The College of Law was founded in 1909 with Albert J. Farrah as its first dean. It was first housed in Thomas Hall, and then in Bryan Hall from 1914 to 1969.

The school excluded African Americans. Virgil D. Hawkins was denied admission because he was African American in 1948. He appealed to the Florida Supreme Court and then the U.S. Supreme Court for relief. The college finally desegregated in the wake of his fight on September 15, 1958, and admitted an African-American student, and its faculty was desegregated shortly thereafter.

In 1969, the college moved to its current location in Holland Hall, which is named after the former Florida Governor, U.S. Senator, and alumnus Spessard L. Holland (LL.B. '16). Holland Hall is located in the northwest section of the university's campus. In 1984, Bruton-Geer Hall, named after the parents of alumnus Judge James D. Bruton (LL.B. '33) and his wife Quintilla Geer Bruton, was added to the law school complex.

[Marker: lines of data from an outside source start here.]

/-
Copyright: the b2b-balaban cell (near-miss cell 7), T⁴-continuum fan-out; row NE7b ROUND-2 swarm, seat
t4-ne7b-formalise-leaf-08 (gen 11) — row S12o «CONCAVE ENTROPY REPAIR» part (iii) (R-OWNER-23-15 (2), division of labour
journal l.17953), sibling 2∕3: END v3′ made GENERIC in the class-linear constant.  Released under the licence of the
surrounding project.
-/
import Summits.QuantumFields.BalabanUV.T4Continuum.Support.HistoryRealiseCellsRunMultEndP
import Summits.QuantumFields.BalabanUV.T4Continuum.Support.HistoryAssemblyMultInstanceTwin

/-!
# Realised run, END-A at the infrared threshold, GENERIC in the twin END's constant (row S12o (iii), sibling 2∕3)

Summits-side support leaf of the T⁴-continuum cell (rung (B)+1 on a FINITE torus only; NOT infinite volume, NOT the
mass gap, NOT the Clay statement; NOT a proof of the spine estimate NE7b).  Row NE7b, route «COUNT», row S12o
«CONCAVE ENTROPY REPAIR» (R-OWNER-23-15).  THIS FILE is the generic twin of END v3′
`HistoryRealiseCellsRunMultEndP.hybridNE7_of_realisedDomainsRun_printedT3bP` (leaf-03 g3 ∕ leaf-05 g6): the class-linear
constant of row S6g′'s instance is no longer spelled out — the twin END's inequality enters as the HYPOTHESIS `htwin`
for an ARBITRARY `Θ₀`, and `hθJ` reads `Θ₀ + 8·2^d·log(2d+1) ≤ θ·P`.  Suppliers of `htwin`: the tree's
`HistoryJoinsPlacedTwin.card_S_sortR_le_exp_pow` (then this END is END v3′ again — pattern: the fidelity
`example` of `HistoryAssemblyMultInstanceTwin`), or row S12o (ii)'s concave sibling with `ΘJc`, or any later
repair of the constant — with NO further copy of the END chain.  [folklore] re-lettering of OUR bookkeeping: the
statement is END v3′'s with four binder groups replaced, the proof END v3′'s with one lemma name changed; imports END v3′
(all letters BY NAME) + sibling 1; nothing is quoted from print, nothing printed is asserted, no `[cite:]` tag, no
`Prop`-valued fact minted, no definition; constants symbolic (c2∕c6); no landed file edited (c3) — a SIBLING module.

DISPLAYED, NOT DISCHARGED (as in END v3′): H3 (`RealisedDomainsR` + `hstep` + `hdis` + the cost∕price∕numerator
readings), the flow side `BetaLowerH`∕`BetaUpperH`∕`SmallnessFor`∕`Tuned` (⇐ BetaPertHyp), `hir`, the profile level
`hP1`∕`hP`, the (B) side `Cor3With`, the moment bounds, NE7c `ShellWeightBound`, NE7 `ReindexedBudget`, four summable
rates, the class-linear slack `hslack` — PLUS `htwin` and `hθJ` in the generic letters.  Sibling 3
(`HistoryRealiseCellsRunMultEndPDTwin`) discharges `hdis` as END v3.1′ does.

HONEST: the END of record v3.1′ (p223694), the pinned END, the headline p224237 and its Prop are UNCHANGED; nothing of
H3 ∕ (B) ∕ BetaPertHyp or of the nine discharged; NE7b NOT proved; spine 0∕9.  HONEST DEPENDENCY (cell): continuum YM
on T⁴ ⇐ BetaPertH ∧ nine spine estimates (0/9 proved); BetaPertH ⇐ (D1) ∧ (D4) ∧ CAP+tail; G-an2-4 gates asym, D1
and NE2/3/4.  This file changes none of it.
-/

open Finset MeasureTheory
open Literature.MathematicalPhysics.QuantumFieldTheory.Balaban1983to89
open T4PersistenceDictionary T4PersistentHistoryCount T4BankedInduction T4PrintedShapeBanking
open T4WeightBudget T4GlobalDenominator T4LiveClassFibration T4LiveStructureGas T4LiveGasToTerms T4RecordPriceSeam
open T4PartnerMultiplicity T4IndicatorShell T4MatchingAssembly T4MatchingClosure T4MatchingClosureSocket T4Continuum
open T4StabilitySocket T4BranchingRecordsGas T4TaggedShapeBanking T4CanonicalMenus T4RenewalChains
open Summit.QuantumFields.BalabanUV.T4Continuum.PlacementBatch
open Summit.QuantumFields.BalabanUV.T4Continuum.PlacementSkeleton
open Summit.QuantumFields.BalabanUV.T4Continuum.CountThresholdUniform
open Summit.QuantumFields.BalabanUV.T4Continuum.CountThresholdExit
open Summit.QuantumFields.BalabanUV.T4Continuum.CountSeamJunction
open Summit.QuantumFields.BalabanUV.T4Continuum.LateMergers
open Summit.QuantumFields.BalabanUV.T4Continuum.HistoryFlow
open Summit.QuantumFields.BalabanUV.T4Continuum.HistoryRegeneration
open Summit.QuantumFields.BalabanUV.T4Continuum.HistoryTables
open Summit.QuantumFields.BalabanUV.T4Continuum.HistoryAssemblyTrees
open Summit.QuantumFields.BalabanUV.T4Continuum.HistoryAssemblyTerms
open Summit.QuantumFields.BalabanUV.T4Continuum.HistoryAssemblyPedigree
open Summit.QuantumFields.BalabanUV.T4Continuum.HistoryConstants
open Summit.QuantumFields.BalabanUV.T4Continuum.HistoryGen
open Literature.MathematicalPhysics.QuantumFieldTheory.Balaban1983to89.B13ScaleTransfer
open Summit.QuantumFields.BalabanUV.T4Continuum.ZoneSkeleton
open Summit.QuantumFields.BalabanUV.T4Continuum.HistorySocketTH
open Summit.QuantumFields.BalabanUV.T4Continuum.HistoryCaps
open Summit.QuantumFields.BalabanUV.T4Continuum.HistoryAssemblyPrice
open Summit.QuantumFields.BalabanUV.T4Continuum.HistoryBankingLE
open Summit.QuantumFields.BalabanUV.T4Continuum.HistoryExitLE
open Summit.QuantumFields.BalabanUV.T4Continuum.HistoryAssemblyTreesLE
open Summit.QuantumFields.BalabanUV.T4Continuum.HistoryAssemblyTermsLE
open Summit.QuantumFields.BalabanUV.T4Continuum.HistoryRealise
open Summit.QuantumFields.BalabanUV.T4Continuum.HistoryAssemblyRealiseLE
open Summit.QuantumFields.BalabanUV.T4Continuum.HistoryAssemblyMult
open Summit.QuantumFields.BalabanUV.T4Continuum.HistoryAssemblyMultKey
open Summit.QuantumFields.BalabanUV.T4Continuum.HistoryAssemblyRealiseRun
open Summit.QuantumFields.BalabanUV.T4Continuum.HistoryAssemblyRealiseMult
open Summit.QuantumFields.BalabanUV.T4Continuum.HistoryZones
open Summit.QuantumFields.BalabanUV.T4Continuum.HistoryRealiseCells
open Summit.QuantumFields.BalabanUV.T4Continuum.HistoryRealiseCellsRun
open Summit.QuantumFields.BalabanUV.T4Continuum.HistoryAssemblyRealiseRunMult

The College of Law was renamed the Levin College of Law in 1999 after prominent Pensacola trial lawyer and alumnus Fredric G. Levin (J.D. '61), who donated $10 million to the college, a sum that was matched by a $10 million grant from the state of Florida to create a $20 million endowment.

The College of Law underwent a major renovation between 2004 and 2005, creating new academic space and expanding the law library, which was named the Lawton Chiles Legal Information Center after the former Florida Governor, U.S. Senator, and alumnus Lawton Chiles (LL.B. '55).

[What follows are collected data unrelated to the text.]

import Literature.MathematicalPhysics.QuantumLattice.HubbardSectorEnclosureCertificate
import Literature.Analysis.InnerProduct.CholeskyResidualEigenvalueBounds
import HarnessLib

/-!
# Verified-Cholesky sector certificates for Hubbard ground-state energies

Topic `MathematicalPhysics/QuantumLattice` (family `hubbard`); a thin companion of
`HubbardSectorEnclosureCertificate.lean` (Gram–Gershgorin sector certificates with an EXPLICIT
Hermitian remainder and a row-sum bound). A "verified floating-point Cholesky" certificate
(S. M. Rump, *Verification of positive definiteness*, BIT 46 (2006) 433–452, Thm. 2.3
[cite: Rump2006, Thm 2.3]) delivers less: for the sector block `B = H.toBlock (sector a b) (sector a b)`
of `H = hamiltonian G t U`, a shift `s` and a computed factor `R` such that the residual
`B − s·1 − Rᴴ R` is only DOMINATED entrywise, `‖(B − s·1 − Rᴴ R) i j‖ ≤ γ Σ_l ‖R l i‖ ‖R l j‖`
(`γ = γ_{n+1}`-type rounding constant; this domination is the floating-point theorem and is taken as the
hypothesis `hdom` — it is not formalised). From it,
`Literature.Analysis.InnerProduct.posSemidef_sub_of_shifted_residual_dominated` gives
`B − (s − γ‖R‖_F²)·1 ⪰ 0`, and the sector theorems of the companion file turn that into bounds on the
tree's `groundEnergyAt G t U N`:

* `groundEnergyAt_two_mul_ge_of_central_cholesky_certificate` — even `N = 2n`, the central sector
  `(n, n)` alone: `s − γ ‖R‖_F² ≤ groundEnergyAt G t U (2n)`;
* `groundEnergyAt_ge_of_sector_cholesky_certificates` — any `N ≤ 2|Λ|`, one certificate per sector
  `(a, b)` with `a + b = N`, common conclusion `c ≤ groundEnergyAt G t U N`.

For bounds on HIGHER sector eigenvalues (deflation `λ_{k+1} ≥ σ`, Rayleigh–Ritz `λ_j ≤ μ_j`, cluster
counts) use `Matrix.IsHermitian.le_eigenvalues₀_of_deflation_posSemidef`,
`Matrix.IsHermitian.eigenvalues₀_le_of_ritz_posSemidef` and `card_filter_le_eq_of_antitone` of the
imported file on the Hermitian block `(LiebThm1.hamiltonian_isHermitian G t U).submatrix _`.
No definitions, no named facts.
-/

noncomputable section

open Matrix Finset
open scoped ComplexOrder BigOperators

namespace Literature.MathematicalPhysics.QuantumLattice

open HubbardWave0 Literature.Analysis.InnerProduct

variable {Λ : Type*} [LinearOrder Λ] [Fintype Λ] (G : SimpleGraph Λ) [DecidableRel G.Adj]

/-- **Central-sector verified-Cholesky certificate** (`N = 2n`, `n ≤ |Λ|`): if the residual of the
shifted central block against a Gram matrix is dominated entrywise,
`‖(B_{nn} − s·1 − Rᴴ R) i j‖ ≤ γ Σ_l ‖R l i‖ ‖R l j‖` (`γ ≥ 0`), then
`s − γ ‖R‖_F² ≤ groundEnergyAt G t U (2n)`. [cite: Rump2006, Thm 2.3] -/
theorem groundEnergyAt_two_mul_ge_of_central_cholesky_certificate (t U : ℝ) {n : ℕ}
    (hn : n ≤ Fintype.card Λ) {s γ : ℝ} (hγ : 0 ≤ γ) {k : Type*} [Fintype k]
    (R : Matrix k {x : Finset (Orb Λ) // Hubbard.sectorPred n n x} ℂ)
    (hdom : ∀ i j, ‖((hamiltonian G t U).toBlock (Hubbard.sectorPred n n) (Hubbard.sectorPred n n) -
        (s : ℂ) • (1 : Matrix {x : Finset (Orb Λ) // Hubbard.sectorPred n n x}
          {x : Finset (Orb Λ) // Hubbard.sectorPred n n x} ℂ) - Rᴴ * R) i j‖ ≤
        γ * ∑ l, ‖R l i‖ * ‖R l j‖) :
    s - γ * ∑ l, ∑ j, ‖R l j‖ ^ 2 ≤ groundEnergyAt G t U (2 * n) :=
  groundEnergyAt_two_mul_ge_of_centralBlock_posSemidef G t U hn
    (posSemidef_sub_of_shifted_residual_dominated
      ((LiebThm1.hamiltonian_isHermitian G t U).submatrix _) R hγ hdom)

/-- **All-sector verified-Cholesky certificates** (`N ≤ 2|Λ|`): if every sector block `B_{ab}`
(`a, b ≤ |Λ|`, `a + b = N`) carries data `s, γ ≥ 0, R` with the dominated residual
`‖(B_{ab} − s·1 − Rᴴ R) i j‖ ≤ γ Σ_l ‖R l i‖ ‖R l j‖` and `c ≤ s − γ ‖R‖_F²`, then
`c ≤ groundEnergyAt G t U N`. [cite: Rump2006, Thm 2.3] -/
theorem groundEnergyAt_ge_of_sector_cholesky_certificates (t U : ℝ) {N : ℕ}
    (hN : N ≤ 2 * Fintype.card Λ) {c : ℝ}
    (h : ∀ a b : ℕ, a ≤ Fintype.card Λ → b ≤ Fintype.card Λ → a + b = N →
      ∃ (s γ : ℝ) (k : ℕ) (R : Matrix (Fin k) {x : Finset (Orb Λ) // Hubbard.sectorPred a b x} ℂ),
        0 ≤ γ ∧
        (∀ i j, ‖((hamiltonian G t U).toBlock (Hubbard.sectorPred a b) (Hubbard.sectorPred a b) -
            (s : ℂ) • (1 : Matrix {x : Finset (Orb Λ) // Hubbard.sectorPred a b x}
              {x : Finset (Orb Λ) // Hubbard.sectorPred a b x} ℂ) - Rᴴ * R) i j‖ ≤
            γ * ∑ l, ‖R l i‖ * ‖R l j‖) ∧
        c ≤ s - γ * ∑ l, ∑ j, ‖R l j‖ ^ 2) :
    c ≤ groundEnergyAt G t U N := by
  refine groundEnergyAt_ge_of_forall_sectorBlock_posSemidef G t U hN fun a b ha hb hab => ?_
  obtain ⟨s, γ, k, R, hγ, hdom, hc⟩ := h a b ha hb hab
  have hpsd := posSemidef_sub_of_shifted_residual_dominated
    ((LiebThm1.hamiltonian_isHermitian G t U).submatrix _) R hγ hdom
  -- weaken the constant from `s − γ‖R‖_F²` to `c`
  have hcoe : ((hamiltonian G t U).toBlock (Hubbard.sectorPred a b) (Hubbard.sectorPred a b) -
      (c : ℂ) • (1 : Matrix _ _ ℂ)) =
      ((hamiltonian G t U).toBlock (Hubbard.sectorPred a b) (Hubbard.sectorPred a b) -
        ((s - γ * ∑ l, ∑ j, ‖R l j‖ ^ 2 : ℝ) : ℂ) • (1 : Matrix _ _ ℂ)) +
      (((s - γ * ∑ l, ∑ j, ‖R l j‖ ^ 2) - c : ℝ) : ℂ) • (1 : Matrix _ _ ℂ) := by
    rw [Complex.ofReal_sub _ c, sub_smul]
    abel
  rw [hcoe]
  exact hpsd.add (Matrix.PosSemidef.one.smul (Complex.zero_le_real.2 (sub_nonneg.2 hc)))

end Literature.MathematicalPhysics.QuantumLattice

end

A new courtroom facility was completed in 2009. The facility, which was made possible by an additional $2 million donation from the Levin family, is named the Martin Levin Advocacy Center in honor of UF Law alumnus Martin H. Levin (J.D. '88), and son of Fred Levin. The facility is 20000 ft2, two stories tall, and includes a state-of-the-art courtroom. Construction began on the second phase of the building (the second floor) in Fall 2010 and was completed in Fall 2011.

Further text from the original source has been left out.